• Instructions for the task:
Below are some entries. Copy each line in them that holds "HodgeConjecture".

════════

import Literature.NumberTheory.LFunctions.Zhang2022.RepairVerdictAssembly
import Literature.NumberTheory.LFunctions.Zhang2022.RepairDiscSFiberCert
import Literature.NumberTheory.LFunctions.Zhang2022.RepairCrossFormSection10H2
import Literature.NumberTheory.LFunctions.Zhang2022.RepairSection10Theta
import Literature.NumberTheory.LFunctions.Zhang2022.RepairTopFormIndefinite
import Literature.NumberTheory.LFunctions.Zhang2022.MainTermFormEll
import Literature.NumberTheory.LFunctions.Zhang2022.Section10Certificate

════════

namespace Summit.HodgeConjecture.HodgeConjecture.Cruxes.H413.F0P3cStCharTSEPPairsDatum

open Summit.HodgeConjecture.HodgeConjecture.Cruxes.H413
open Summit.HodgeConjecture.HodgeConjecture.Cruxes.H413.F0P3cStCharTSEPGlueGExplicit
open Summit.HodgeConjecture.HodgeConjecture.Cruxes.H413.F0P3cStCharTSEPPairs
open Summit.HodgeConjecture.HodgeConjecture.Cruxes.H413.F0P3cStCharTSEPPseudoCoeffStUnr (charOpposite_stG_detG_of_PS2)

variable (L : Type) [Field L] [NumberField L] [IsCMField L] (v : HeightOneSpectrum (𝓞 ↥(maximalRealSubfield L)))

════════

• Result:
namespace Summit.HodgeConjecture.HodgeConjecture.Cruxes.H413.F0P3cStCharTSEPPairsDatum
open Summit.HodgeConjecture.HodgeConjecture.Cruxes.H413
open Summit.HodgeConjecture.HodgeConjecture.Cruxes.H413.F0P3cStCharTSEPGlueGExplicit
open Summit.HodgeConjecture.HodgeConjecture.Cruxes.H413.F0P3cStCharTSEPPairs
open Summit.HodgeConjecture.HodgeConjecture.Cruxes.H413.F0P3cStCharTSEPPseudoCoeffStUnr (charOpposite_stG_detG_of_PS2)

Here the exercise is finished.